EXERCISE DETAILS: Starting at the first entry, print everything through the last exactly.

DATASET RECORDS:
import Summits.CriticalPhenomena.PercolationContinuityZ3.Theorems.PercNearOneGluingNoHeavyLowerTailSahiTriangleSupermodular
import Summits.CriticalPhenomena.PercolationContinuityZ3.Theorems.PercNearOneGluingNoHeavyLowerTailSahiTriangleStaircaseAllDominance
import Mathlib.Tactic.Linarith
import Mathlib.Tactic.Ring
import Mathlib.Tactic.FieldSimp
import Mathlib.Tactic.LinearCombination
import HarnessLib

/-!
# `NoHeavyLowerTail` (crux stmt-CriticalPhenomena-4575), P2 — **CONJECTURE STAIR IS A THEOREM: the `K`-step staircase member, every `K`**

Memo SAHI-ROUTE.md §4.26 (seat `prim-masterthm-p2`, gen 8; `--supports stmt-CriticalPhenomena-4575`).  No `sorry`, no named facts.
Contains `…SahiTriangleSupermodular` (`K = 1`), `…Submodular`, `…Staircase`, `…StaircaseTwoFull` (`K = 2`) as special cases.

SETTING (class T).  Finite distributive lattices `α, β, γ` with FKG probability weights `wA, wB, wC`; `g : γ → β → ℝ`,
`h : α → β → ℝ` nonnegative coordinatewise monotone (ARBITRARY); the third member is a `K`-STEP STAIRCASE across its two blocks,
`f(c,a) = Σ_{l<K+1} (φ_{l+1}(c) − φ_l(c))·ψ_{l+1}(a)`, `0 = φ_0 ≤ φ_1 ≤ …` monotone on `γ`, `ψ_1 ≥ ψ_2 ≥ … ≥ 0` monotone on `α`
(events on cubes: `1[s(c) + t(a) ≥ K+1]` for increasing level statistics `s, t`, i.e. unions `⋃_l U_l × V_l` of nested rectangles —
the members that see each block through SOME increasing chain statistic; EVERY member is one when a block is a single bit).
**THEOREM (`sahiE_three_nonneg_of_staircase`): `E_3(f,g,h) ≥ 0`** for every `K`, all FKG block lattices, all monotone `g, h ≥ 0`.

PROOF (β-reduction + ONE ratio + the dominance lemma of `…StaircaseAllDominance`).  For `b ∈ β`: `x_l(b) = E_c[(φ_{l+1}−φ_l) g(·,b)]`,
`V_l(b) = E_a[ψ_l h(·,b)]`, `G = E_c g(·,b)`, `H = E_a h(·,b)`, `p_l = E φ_{l+1} − E φ_l`, `Q_l = E ψ_l`, bars for `E_b`,
RATIO `ρ_l := Q_l H̄ / V̄_l ∈ [0,1]` (`1` on null levels).  Exact identity (`sahiE_three_eq`):
`E_3 = E_b[Φ] + Σ_l ρ_{l+1} Cov_b(x_l, V_{l+1}) + Σ_l (1−ρ_{l+1}) p_l Cov_b(G, V_{l+1})`,
`Φ(b) = Σ_l [(2−ρ_{l+1}) x_l V_{l+1} − G p_l (Q_{l+1} H + (1−ρ_{l+1}) V_{l+1})]` (for general `ρ` the defect is
`Σ_l (x̄_l − p_l Ḡ)(ρ_{l+1} V̄_{l+1} − Q_{l+1} H̄)`, killed termwise by the ratio).  Covariances `≥ 0` by FKG on `β`; `Φ ≥ 0`
POINTWISE by `dominance` (`x(b)` is top-heavy w.r.t. `G·p` by FKG on `γ`; margins from `V_i ≥ Q_i H` (FKG on `α`), `V` antitone
and the ratio condition `star_of_ratio`).
-/

noncomputable section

PROBLEM SOLUTION:
import Summits.CriticalPhenomena.PercolationContinuityZ3.Theorems.PercNearOneGluingNoHeavyLowerTailSahiTriangleSupermodular
import Summits.CriticalPhenomena.PercolationContinuityZ3.Theorems.PercNearOneGluingNoHeavyLowerTailSahiTriangleStaircaseAllDominance
import Mathlib.Tactic.Linarith
import Mathlib.Tactic.Ring
import Mathlib.Tactic.FieldSimp
import Mathlib.Tactic.LinearCombination
import HarnessLib

/-!
# `NoHeavyLowerTail` (crux stmt-CriticalPhenomena-4575), P2 — **CONJECTURE STAIR IS A THEOREM: the `K`-step staircase member, every `K`**

Memo SAHI-ROUTE.md §4.26 (seat `prim-masterthm-p2`, gen 8; `--supports stmt-CriticalPhenomena-4575`).  No `sorry`, no named facts.
Contains `…SahiTriangleSupermodular` (`K = 1`), `…Submodular`, `…Staircase`, `…StaircaseTwoFull` (`K = 2`) as special cases.

SETTING (class T).  Finite distributive lattices `α, β, γ` with FKG probability weights `wA, wB, wC`; `g : γ → β → ℝ`,
`h : α → β → ℝ` nonnegative coordinatewise monotone (ARBITRARY); the third member is a `K`-STEP STAIRCASE across its two blocks,
`f(c,a) = Σ_{l<K+1} (φ_{l+1}(c) − φ_l(c))·ψ_{l+1}(a)`, `0 = φ_0 ≤ φ_1 ≤ …` monotone on `γ`, `ψ_1 ≥ ψ_2 ≥ … ≥ 0` monotone on `α`
(events on cubes: `1[s(c) + t(a) ≥ K+1]` for increasing level statistics `s, t`, i.e. unions `⋃_l U_l × V_l` of nested rectangles —
the members that see each block through SOME increasing chain statistic; EVERY member is one when a block is a single bit).
**THEOREM (`sahiE_three_nonneg_of_staircase`): `E_3(f,g,h) ≥ 0`** for every `K`, all FKG block lattices, all monotone `g, h ≥ 0`.

PROOF (β-reduction + ONE ratio + the dominance lemma of `…StaircaseAllDominance`).  For `b ∈ β`: `x_l(b) = E_c[(φ_{l+1}−φ_l) g(·,b)]`,
`V_l(b) = E_a[ψ_l h(·,b)]`, `G = E_c g(·,b)`, `H = E_a h(·,b)`, `p_l = E φ_{l+1} − E φ_l`, `Q_l = E ψ_l`, bars for `E_b`,
RATIO `ρ_l := Q_l H̄ / V̄_l ∈ [0,1]` (`1` on null levels).  Exact identity (`sahiE_three_eq`):
`E_3 = E_b[Φ] + Σ_l ρ_{l+1} Cov_b(x_l, V_{l+1}) + Σ_l (1−ρ_{l+1}) p_l Cov_b(G, V_{l+1})`,
`Φ(b) = Σ_l [(2−ρ_{l+1}) x_l V_{l+1} − G p_l (Q_{l+1} H + (1−ρ_{l+1}) V_{l+1})]` (for general `ρ` the defect is
`Σ_l (x̄_l − p_l Ḡ)(ρ_{l+1} V̄_{l+1} − Q_{l+1} H̄)`, killed termwise by the ratio).  Covariances `≥ 0` by FKG on `β`; `Φ ≥ 0`
POINTWISE by `dominance` (`x(b)` is top-heavy w.r.t. `G·p` by FKG on `γ`; margins from `V_i ≥ Q_i H` (FKG on `α`), `V` antitone
and the ratio condition `star_of_ratio`).
-/

noncomputable section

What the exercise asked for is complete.